It was my first cross-stitch project, small and fairly simple  a white dove hovering gracefully beside a three-word caption. A vine of miniature flowers trailed from the dove’s beak and flowed around the words of the caption: “Prayer Changes Things”. My mother would love it!

Picture

Cross-stitch by Adele Tuff

Cross-stitch projects are not for action-and-adventure, need-results-yesterday types. I began months before Mom’s birthday. Most of my evenings were spent squinting, threading, rethreading, counting and sewing X’s. Leaving the lettering until last, I finally poked and prodded the needle through the caption. Those three innocent-sounding words began to intrude annoyingly into my everyday thoughts, even when I wasn’t working on them. “Prayer Changes Things.”

Funny, it hadn’t changed the fact that my precious grandma had died when I was a teenager, or that my mother had been chronically ill for many years, or that after four grueling years of the hardest undergraduate degree program at the university, I never made medical school. What about world peace or the millions of starving children in the world? These were all things I had prayed fervently for at some time over the years.

Anyway, I prayed my mom would like her birthday present. Sure enough, the finished project brought exclamations of joy. (Of course, it could have been the ugliest thing in the world, but, as long as it had been fashioned by my very own fingers, it would instantly become an heirloom.)

My labour of love was proudly displayed on the small wall immediately opposite my parents’ front door. No one could miss it when they walked into the house. Those three words would jump right out, grab me and irritate me every time I went there. I decided to escape their grasp by using the back door instead.

Eventually, I moved on to bigger and better cross-stitch projects, and that confounding caption was stashed in the bottom drawer of my consciousness.

Life was humming right along when a very prominent member of our church and best friend of my parents was suddenly struck with cancer in the prime of his life. His family was devastated. My parents were devastated. The whole congregation was devastated. Although I wasn’t what you would consider “close”, nevertheless I was caught up in the devastation all round.

Everyone began praying fervently. I began praying fervently. The cancer spread rapidly, and in a few months this dear man was dead. The devastation was all consuming.

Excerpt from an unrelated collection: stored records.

omit hε' hball hb in
/-- The differential `Dι(e x − e p) ∘ D(e ∘ val)(x)` of `ψ` is injective on the punctured
`ε'`-chart-ball (`ι` is an involution, `e` a chart). -/
theorem injective_Dpsi {x : punctured p} (hx : InPuncturedChartBall p ε' x) :
    Function.Injective
      ((fderiv ℝ inversion (extChartAt (𝓡 4) p x.1 - extChartAt (𝓡 4) p p)).comp
        (mfderiv (𝓡 4) 𝓘(ℝ, EuclideanSpace ℝ (Fin 4))
          (fun z : punctured p => extChartAt (𝓡 4) p z.1) x)) := by
  set y : EuclideanSpace ℝ (Fin 4) := extChartAt (𝓡 4) p x.1 - extChartAt (𝓡 4) p p with hy
  have hne : y ≠ 0 := by
    intro h0
    have h1 : extChartAt (𝓡 4) p x.1 = extChartAt (𝓡 4) p p := sub_eq_zero.1 h0
    have h2 : x.1 = p :=
      (extChartAt (𝓡 4) p).injOn (by rw [extChartAt_source]; exact hx.1)
        (mem_extChartAt_source (I := 𝓡 4) p) h1
    exact (mem_punctured.1 x.2) h2
  -- `Dι(ι y) ∘ Dι(y) = id`
  have hι : Function.Injective (fderiv ℝ inversion y) := by
    have h1 : HasFDerivAt inversion (fderiv ℝ inversion y) y :=
      (differentiableAt_inversion hne).hasFDerivAt
    have h2 : HasFDerivAt inversion (fderiv ℝ inversion (inversion y)) (inversion y) :=
      (differentiableAt_inversion (inversion_ne_zero hne)).hasFDerivAt
    have h3 : HasFDerivAt (inversion ∘ inversion)
        ((fderiv ℝ inversion (inversion y)).comp (fderiv ℝ inversion y)) y := h2.comp y h1
    have h4 : HasFDerivAt (inversion ∘ inversion : EuclideanSpace ℝ (Fin 4) → EuclideanSpace ℝ (Fin 4))
        (ContinuousLinearMap.id ℝ _) y := by
      have : (inversion ∘ inversion : EuclideanSpace ℝ (Fin 4) → EuclideanSpace ℝ (Fin 4)) = id := by
        funext z; exact inversion_inversion z
      rw [this]; exact hasFDerivAt_id y
    have h5 := h3.unique h4
    intro a a' h
    have := congrArg (fderiv ℝ inversion (inversion y)) h
    rw [← ContinuousLinearMap.comp_apply, ← ContinuousLinearMap.comp_apply, h5] at this
    simpa using this
  -- `D(e ∘ val)(x) = De(x.1) ∘ id` is invertible
  have hval : mfderiv (𝓡 4) 𝓘(ℝ, EuclideanSpace ℝ (Fin 4))
      (fun z : punctured p => extChartAt (𝓡 4) p z.1) x =
      (mfderiv (𝓡 4) 𝓘(ℝ, EuclideanSpace ℝ (Fin 4)) (extChartAt (𝓡 4) p) x.1).comp
        (mfderiv (𝓡 4) (𝓡 4) (Subtype.val : punctured p → S.carrier) x) := by
    have hsrc : x.1 ∈ (extChartAt (𝓡 4) p).source := by rw [extChartAt_source]; exact hx.1
    have he : MDifferentiableAt (𝓡 4) 𝓘(ℝ, EuclideanSpace ℝ (Fin 4)) (extChartAt (𝓡 4) p) x.1 :=
      ((contMDiffAt_extChartAt' (I := 𝓡 4) (n := ∞) hx.1).mdifferentiableAt (by simp))
    exact mfderiv_comp x he
      (Literature.Geometry.Manifold.OpenSubmanifold.mdifferentiableAt_subtype_val x)
  have hsrc : x.1 ∈ (extChartAt (𝓡 4) p).source := by rw [extChartAt_source]; exact hx.1
  have hinv := isInvertible_mfderiv_extChartAt (I := 𝓡 4) hsrc
  intro a a' h
  simp only [ContinuousLinearMap.comp_apply] at h
  have h' := hι h
  rw [hval] at h'
  simp only [Literature.Geometry.Manifold.OpenSubmanifold.mfderiv_subtype_val] at h'
  exact hinv.injective h'


/-! #### The differential of the far line in flat coordinates -/

/-- In flat coordinates the far line is the affine map `ξ ↦ realify (ξ, b)`:
`Dψ(u ξ) ∘ Du(ξ) = realify ∘ (ζ ↦ (ζ, 0))`. -/
theorem Dpsi_comp_mfderiv_farLine (ξ : ℂ) :
    ((fderiv ℝ inversion (extChartAt (𝓡 4) p (farLine hε' hball hb ξ).1 - extChartAt (𝓡 4) p p)).comp
        (mfderiv (𝓡 4) 𝓘(ℝ, EuclideanSpace ℝ (Fin 4))
          (fun z : punctured p => extChartAt (𝓡 4) p z.1) (farLine hε' hball hb ξ))).comp
      (mfderiv 𝓘(ℝ, ℂ) (𝓡 4) (farLine hε' hball hb) ξ) =
    realifyL.comp (ContinuousLinearMap.inl ℝ ℂ ℂ) := by
  have hu : HasMFDerivAt 𝓘(ℝ, ℂ) (𝓡 4) (farLine hε' hball hb) ξ
      (mfderiv 𝓘(ℝ, ℂ) (𝓡 4) (farLine hε' hball hb) ξ) :=
    ((contMDiff_farLine hε' hball hb).mdifferentiableAt (by simp)).hasMFDerivAt
  have h1 := (hasMFDerivAt_psi (farLine_mem_ball hε' hball hb ξ)).comp ξ hu
  have hfun : ((fun z : punctured p => inversion (extChartAt (𝓡 4) p z.1 - extChartAt (𝓡 4) p p)) ∘
      farLine hε' hball hb) = fun ξ : ℂ => realify (ξ, b) :=
    funext fun ξ => inversion_farLine hε' hball hb ξ
  rw [hfun] at h1
  have h2 : HasMFDerivAt 𝓘(ℝ, ℂ) 𝓘(ℝ, EuclideanSpace ℝ (Fin 4)) (fun ξ : ℂ => realify (ξ, b)) ξ
      (realifyL.comp (ContinuousLinearMap.inl ℝ ℂ ℂ)) := by
    rw [hasMFDerivAt_iff_hasFDerivAt]
    have hf : (fun ξ : ℂ => realify (ξ, b)) =
        fun ξ => realifyL ((ContinuousLinearMap.inl ℝ ℂ ℂ) ξ + (0, b)) := by
      funext ξ; simp
    rw [hf]
    have h3 : HasFDerivAt (fun ξ : ℂ => (ContinuousLinearMap.inl ℝ ℂ ℂ) ξ + (0, b))
        (ContinuousLinearMap.inl ℝ ℂ ℂ) ξ :=
      ((ContinuousLinearMap.inl ℝ ℂ ℂ).hasFDerivAt).add_const (0, b)
    exact realifyL.hasFDerivAt.comp ξ h3
  exact hasMFDerivAt_unique h1 h2
/-- **Leibniz–Hölder bounds for bilinear products of `C^{n,γ}` functions.** For every `n` there is
`K = K(n)` such that for every continuous bilinear `B : F₁ × F₂ → F₃`, every `0 < γ ≤ 1`, `M ≥ 0`
and all `f ∈ Cⁿ(E; F₁)`, `g ∈ Cⁿ(E; F₂)` with `‖Dᵏf‖, ‖Dᵏg‖ ≤ M` (`k ≤ n`) and
`‖Dⁿf(x) - Dⁿf(y)‖, ‖Dⁿg(x) - Dⁿg(y)‖ ≤ M ‖x - y‖^γ`, the product `h = B(f, g)` satisfies
`‖Dᵏh‖ ≤ K ‖B‖ M²` (`k ≤ n`) and `‖Dⁿh(x) - Dⁿh(y)‖ ≤ K ‖B‖ M² ‖x - y‖^γ` (the Leibniz bound of
Mathlib, `ContinuousLinearMap.norm_iteratedFDeriv_le_of_bilinear`, and an induction on `n` for
the Hölder part through `D(B(f,g)) = B₁(f, Dg) + B₂(Df, g)`). [folklore] -/
theorem exists_leibniz_holder (n : ℕ) :
    ∃ K : ℝ, 0 ≤ K ∧ ∀ {F₁ F₂ F₃ : Type} [NormedAddCommGroup F₁] [NormedSpace ℝ F₁]
      [NormedAddCommGroup F₂] [NormedSpace ℝ F₂] [NormedAddCommGroup F₃] [NormedSpace ℝ F₃]
      (B : F₁ →L[ℝ] F₂ →L[ℝ] F₃) {f : E → F₁} {g : E → F₂} {M γ : ℝ}, 0 < γ → γ ≤ 1 → 0 ≤ M →
      ContDiff ℝ n f → ContDiff ℝ n g →
      (∀ k ≤ n, ∀ x, ‖iteratedFDeriv ℝ k f x‖ ≤ M) → (∀ k ≤ n, ∀ x, ‖iteratedFDeriv ℝ k g x‖ ≤ M) →
      (∀ x y, ‖iteratedFDeriv ℝ n f x - iteratedFDeriv ℝ n f y‖ ≤ M * ‖x - y‖ ^ γ) →
      (∀ x y, ‖iteratedFDeriv ℝ n g x - iteratedFDeriv ℝ n g y‖ ≤ M * ‖x - y‖ ^ γ) →
      (∀ k ≤ n, ∀ x, ‖iteratedFDeriv ℝ k (fun y => B (f y) (g y)) x‖ ≤ K * ‖B‖ * M ^ 2) ∧
      ∀ x y, ‖iteratedFDeriv ℝ n (fun y => B (f y) (g y)) x - iteratedFDeriv ℝ n (fun y => B (f y) (g y)) y‖ ≤
        K * ‖B‖ * M ^ 2 * ‖x - y‖ ^ γ := by
  induction n with
  | zero =>
    refine ⟨2, zero_le_two, ?_⟩
    intro F₁ F₂ F₃ _ _ _ _ _ _ B f g M γ hγ0 hγ1 hM0 hf hg hfb hgb hfH hgH
    have hf0 : ∀ x, ‖f x‖ ≤ M := fun x => by simpa using hfb 0 le_rfl x
    have hg0 : ∀ x, ‖g x‖ ≤ M := fun x => by simpa using hgb 0 le_rfl x
    have hfH' : ∀ x y, ‖f x - f y‖ ≤ M * ‖x - y‖ ^ γ := fun x y => by
      have h := hfH x y
      rwa [iteratedFDeriv_zero_eq_comp, Function.comp_apply, Function.comp_apply, ← map_sub,
        LinearIsometryEquiv.norm_map] at h
    have hgH' : ∀ x y, ‖g x - g y‖ ≤ M * ‖x - y‖ ^ γ := fun x y => by
      have h := hgH x y
      rwa [iteratedFDeriv_zero_eq_comp, Function.comp_apply, Function.comp_apply, ← map_sub,
        LinearIsometryEquiv.norm_map] at h
    refine ⟨fun k hk x => ?_, fun x y => ?_⟩
    · have hk0 : k = 0 := Nat.le_zero.1 hk
      subst hk0
      rw [norm_iteratedFDeriv_zero]
      calc ‖B (f x) (g x)‖ ≤ ‖B‖ * ‖f x‖ * ‖g x‖ := B.le_opNorm₂ _ _
        _ ≤ ‖B‖ * M * M := by gcongr <;> first | exact hf0 x | exact hg0 x
        _ ≤ 2 * ‖B‖ * M ^ 2 := by nlinarith [norm_nonneg B, hM0]
    · rw [iteratedFDeriv_zero_eq_comp, Function.comp_apply, Function.comp_apply, ← map_sub,
        LinearIsometryEquiv.norm_map]
      have e : B (f x) (g x) - B (f y) (g y) = B (f x - f y) (g x) + B (f y) (g x - g y) := by
        simp only [map_sub, _root_.sub_apply]; abel
      rw [e]
      calc ‖B (f x - f y) (g x) + B (f y) (g x - g y)‖
          ≤ ‖B‖ * ‖f x - f y‖ * ‖g x‖ + ‖B‖ * ‖f y‖ * ‖g x - g y‖ :=
            (norm_add_le _ _).trans (add_le_add (B.le_opNorm₂ _ _) (B.le_opNorm₂ _ _))
        _ ≤ ‖B‖ * (M * ‖x - y‖ ^ γ) * M + ‖B‖ * M * (M * ‖x - y‖ ^ γ) := by
            gcongr <;> first | exact hfH' x y | exact hg0 x | exact hf0 y | exact hgH' x y
        _ = 2 * ‖B‖ * M ^ 2 * ‖x - y‖ ^ γ := by ring
  | succ n ih =>
    obtain ⟨K, hK0, hK⟩ := ih
    refine ⟨max ((2 : ℝ) ^ (n + 1)) (8 * K), le_max_of_le_left (by positivity), ?_⟩
    intro F₁ F₂ F₃ _ _ _ _ _ _ B f g M γ hγ0 hγ1 hM0 hf hg hfb hgb hfH hgH
    set h : E → F₃ := fun y => B (f y) (g y) with hh
    have hhs : ContDiff ℝ (n + 1) h := B.isBoundedBilinearMap.contDiff.comp (hf.prodMk hg)
    refine ⟨fun k hk x => ?_, fun x y => ?_⟩
    · -- Leibniz bound
      have hL := B.norm_iteratedFDeriv_le_of_bilinear hf hg x (n := k) (by exact_mod_cast hk)
      refine hL.trans ?_
      have hsum : ∑ i ∈ Finset.range (k + 1), (k.choose i : ℝ) * ‖iteratedFDeriv ℝ i f x‖ * ‖iteratedFDeriv ℝ (k - i) g x‖
          ≤ ∑ i ∈ Finset.range (k + 1), (k.choose i : ℝ) * M * M := by
        refine Finset.sum_le_sum fun i hi => ?_
        have hi' : i ≤ k := Nat.lt_succ_iff.1 (Finset.mem_range.1 hi)
        gcongr
        · exact hfb i (hi'.trans hk) x
        · exact hgb (k - i) ((Nat.sub_le k i).trans hk) x
      have hbin : ∑ i ∈ Finset.range (k + 1), (k.choose i : ℝ) * M * M = (2 : ℝ) ^ k * M ^ 2 := by
        rw [← Finset.sum_mul, ← Finset.sum_mul]
        have : ∑ i ∈ Finset.range (k + 1), (k.choose i : ℝ) = (2 : ℝ) ^ k := by
          have h := Nat.sum_range_choose k
          exact_mod_cast h
        rw [this]; ring
      calc ‖B‖ * ∑ i ∈ Finset.range (k + 1), (k.choose i : ℝ) * ‖iteratedFDeriv ℝ i f x‖ * ‖iteratedFDeriv ℝ (k - i) g x‖
          ≤ ‖B‖ * ((2 : ℝ) ^ k * M ^ 2) := by rw [← hbin]; exact mul_le_mul_of_nonneg_left hsum (norm_nonneg _)
        _ ≤ ‖B‖ * ((2 : ℝ) ^ (n + 1) * M ^ 2) := by
            gcongr
            · norm_num
        _ ≤ max ((2 : ℝ) ^ (n + 1)) (8 * K) * ‖B‖ * M ^ 2 := by
            have h1 : (2 : ℝ) ^ (n + 1) ≤ max ((2 : ℝ) ^ (n + 1)) (8 * K) := le_max_left _ _
            have h0 : 0 ≤ ‖B‖ * M ^ 2 := by positivity
            calc ‖B‖ * ((2 : ℝ) ^ (n + 1) * M ^ 2) = (2 : ℝ) ^ (n + 1) * (‖B‖ * M ^ 2) := by ring
              _ ≤ max ((2 : ℝ) ^ (n + 1)) (8 * K) * (‖B‖ * M ^ 2) := mul_le_mul_of_nonneg_right h1 h0
              _ = _ := by ring
    · -- Hölder bound for `Dⁿ⁺¹h` through `Dh = B₁(f, Dg) + B₂(Df, g)`
      obtain ⟨hf', hfb', hfH'⟩ := hyp_of_succ hf hfb hγ0 hγ1
      obtain ⟨hg', hgb', hgH'⟩ := hyp_of_succ hg hgb hγ0 hγ1
      obtain ⟨hDf, hDfb, hDfH⟩ := hyp_fderiv hf hfb hfH
      obtain ⟨hDg, hDgb, hDgH⟩ := hyp_fderiv hg hgb hgH
      -- weaken the constants of `Df`, `Dg` to `2M`
      have hM2 : 0 ≤ 2 * M := by linarith
      have hDfb2 : ∀ k ≤ n, ∀ x, ‖iteratedFDeriv ℝ k (fderiv ℝ f) x‖ ≤ 2 * M := fun k hk x => (hDfb k hk x).trans (by linarith)
      have hDgb2 : ∀ k ≤ n, ∀ x, ‖iteratedFDeriv ℝ k (fderiv ℝ g) x‖ ≤ 2 * M := fun k hk x => (hDgb k hk x).trans (by linarith)
      have hDfH2 : ∀ x y, ‖iteratedFDeriv ℝ n (fderiv ℝ f) x - iteratedFDeriv ℝ n (fderiv ℝ f) y‖ ≤ 2 * M * ‖x - y‖ ^ γ :=
        fun x y => (hDfH x y).trans (mul_le_mul_of_nonneg_right (by linarith) (Real.rpow_nonneg (norm_nonneg _) _))
      have hDgH2 : ∀ x y, ‖iteratedFDeriv ℝ n (fderiv ℝ g) x - iteratedFDeriv ℝ n (fderiv ℝ g) y‖ ≤ 2 * M * ‖x - y‖ ^ γ :=
        fun x y => (hDgH x y).trans (mul_le_mul_of_nonneg_right (by linarith) (Real.rpow_nonneg (norm_nonneg _) _))
      set B₁ : F₁ →L[ℝ] (E →L[ℝ] F₂) →L[ℝ] (E →L[ℝ] F₃) := B.precompR E with hB₁
      set B₂ : (E →L[ℝ] F₁) →L[ℝ] F₂ →L[ℝ] (E →L[ℝ] F₃) := B.precompL E with hB₂
      have hB₁n : ‖B₁‖ ≤ ‖B‖ := ContinuousLinearMap.norm_precompR_le (Eₗ := E) B
      have hB₂n : ‖B₂‖ ≤ ‖B‖ := ContinuousLinearMap.norm_precompL_le (Eₗ := E) B
      have hDh : fderiv ℝ h = fun y => B₁ (f y) (fderiv ℝ g y) + B₂ (fderiv ℝ f y) (g y) := by
        funext y
        exact B.fderiv_of_bilinear ((hf.differentiable (by simp)) y) ((hg.differentiable (by simp)) y)
      -- the two pieces
      have h1 := (hK B₁ hγ0 hγ1 hM2 hf' hDg hfb' hDgb2 hfH' hDgH2).2
      have h2 := (hK B₂ hγ0 hγ1 hM2 hDf hg' hDfb2 hgb' hDfH2 hgH').2
      have hc1 : ContDiff ℝ n fun y => B₁ (f y) (fderiv ℝ g y) := B₁.isBoundedBilinearMap.contDiff.comp (hf'.prodMk hDg)
      have hc2 : ContDiff ℝ n fun y => B₂ (fderiv ℝ f y) (g y) := B₂.isBoundedBilinearMap.contDiff.comp (hDf.prodMk hg')
      have e : ∀ z, iteratedFDeriv ℝ (n + 1) h z =
          (continuousMultilinearCurryRightEquiv' ℝ n E F₃).symm (iteratedFDeriv ℝ n (fderiv ℝ h) z) := fun z =>
        iteratedFDeriv_succ_eq_comp_right
      have hadd : ∀ z, iteratedFDeriv ℝ n (fderiv ℝ h) z =
          iteratedFDeriv ℝ n (fun y => B₁ (f y) (fderiv ℝ g y)) z + iteratedFDeriv ℝ n (fun y => B₂ (fderiv ℝ f y) (g y)) z := by
        intro z
        rw [hDh]
        exact iteratedFDeriv_add_apply (hc1.contDiffAt) (hc2.contDiffAt)
      rw [e x, e y, ← map_sub, LinearIsometryEquiv.norm_map, hadd x, hadd y]
      have hKB : K * ‖B₁‖ * (2 * M) ^ 2 ≤ 4 * K * ‖B‖ * M ^ 2 := by
        have h0 : 0 ≤ K * M ^ 2 := by positivity
        calc K * ‖B₁‖ * (2 * M) ^ 2 = 4 * ‖B₁‖ * (K * M ^ 2) := by ring
          _ ≤ 4 * ‖B‖ * (K * M ^ 2) := by gcongr
          _ = 4 * K * ‖B‖ * M ^ 2 := by ring
      have hKB' : K * ‖B₂‖ * (2 * M) ^ 2 ≤ 4 * K * ‖B‖ * M ^ 2 := by
        have h0 : 0 ≤ K * M ^ 2 := by positivity
        calc K * ‖B₂‖ * (2 * M) ^ 2 = 4 * ‖B₂‖ * (K * M ^ 2) := by ring
          _ ≤ 4 * ‖B‖ * (K * M ^ 2) := by gcongr
          _ = 4 * K * ‖B‖ * M ^ 2 := by ring
      have hr : 0 ≤ ‖x - y‖ ^ γ := Real.rpow_nonneg (norm_nonneg _) _
      calc ‖iteratedFDeriv ℝ n (fun y => B₁ (f y) (fderiv ℝ g y)) x + iteratedFDeriv ℝ n (fun y => B₂ (fderiv ℝ f y) (g y)) x -
            (iteratedFDeriv ℝ n (fun y => B₁ (f y) (fderiv ℝ g y)) y + iteratedFDeriv ℝ n (fun y => B₂ (fderiv ℝ f y) (g y)) y)‖
          = ‖(iteratedFDeriv ℝ n (fun y => B₁ (f y) (fderiv ℝ g y)) x - iteratedFDeriv ℝ n (fun y => B₁ (f y) (fderiv ℝ g y)) y) +
              (iteratedFDeriv ℝ n (fun y => B₂ (fderiv ℝ f y) (g y)) x - iteratedFDeriv ℝ n (fun y => B₂ (fderiv ℝ f y) (g y)) y)‖ := by
            congr 1; abel
        _ ≤ K * ‖B₁‖ * (2 * M) ^ 2 * ‖x - y‖ ^ γ + K * ‖B₂‖ * (2 * M) ^ 2 * ‖x - y‖ ^ γ :=
            (norm_add_le _ _).trans (add_le_add (h1 x y) (h2 x y))
        _ ≤ 4 * K * ‖B‖ * M ^ 2 * ‖x - y‖ ^ γ + 4 * K * ‖B‖ * M ^ 2 * ‖x - y‖ ^ γ :=
            add_le_add (mul_le_mul_of_nonneg_right hKB hr) (mul_le_mul_of_nonneg_right hKB' hr)
        _ = 8 * K * ‖B‖ * M ^ 2 * ‖x - y‖ ^ γ := by ring
        _ ≤ max ((2 : ℝ) ^ (n + 1)) (8 * K) * ‖B‖ * M ^ 2 * ‖x - y‖ ^ γ := by
            have h8 : 8 * K ≤ max ((2 : ℝ) ^ (n + 1)) (8 * K) := le_max_right _ _
            have h0 : 0 ≤ ‖B‖ * M ^ 2 * ‖x - y‖ ^ γ := by positivity
            calc 8 * K * ‖B‖ * M ^ 2 * ‖x - y‖ ^ γ = 8 * K * (‖B‖ * M ^ 2 * ‖x - y‖ ^ γ) := by ring
              _ ≤ max ((2 : ℝ) ^ (n + 1)) (8 * K) * (‖B‖ * M ^ 2 * ‖x - y‖ ^ γ) :=
                  mul_le_mul_of_nonneg_right h8 h0
              _ = _ := by ring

His widow was understandably beside herself. I went to the funeral and paid my respects. I gave her a hug and felt the iceberg tip of her pain. I prayed for her. I took over a homemade fruit basket and sent cards on a regular basis. I told her I was praying for her every day  and I did. Sometimes I would forget one day and felt terrible, so I would pray twice the next day.

Time marched along. Her wounds began to heal. She ventured out again, and life eventually resumed. My husband and I bought our first house in a remote area of our city. It was far enough away to necessitate finding a new church a little closer to our home.

When the day came to leave our church, surprisingly, one of the things that affected me most was the realization that I would miss the lady who had been the object of my prayers for so long. Even though we had never socialized or spent much time together, I felt like I was leaving my best friend. Here now was a special lady whom I had shared a burden with and become close to only through prayer.

She sent flowers to welcome us into our new home. When each of our three children was born, she sent a special gift and touched our hearts with her thoughtfulness.

Had my prayers saved her husband or erased her pain? No they hadn’t. Something was definitely different, though, because of my prayers. I no longer needed to skulk in through the back door of my parents’ house. Now I can eagerly burst in the front way and admire my handiwork. Prayer changes things.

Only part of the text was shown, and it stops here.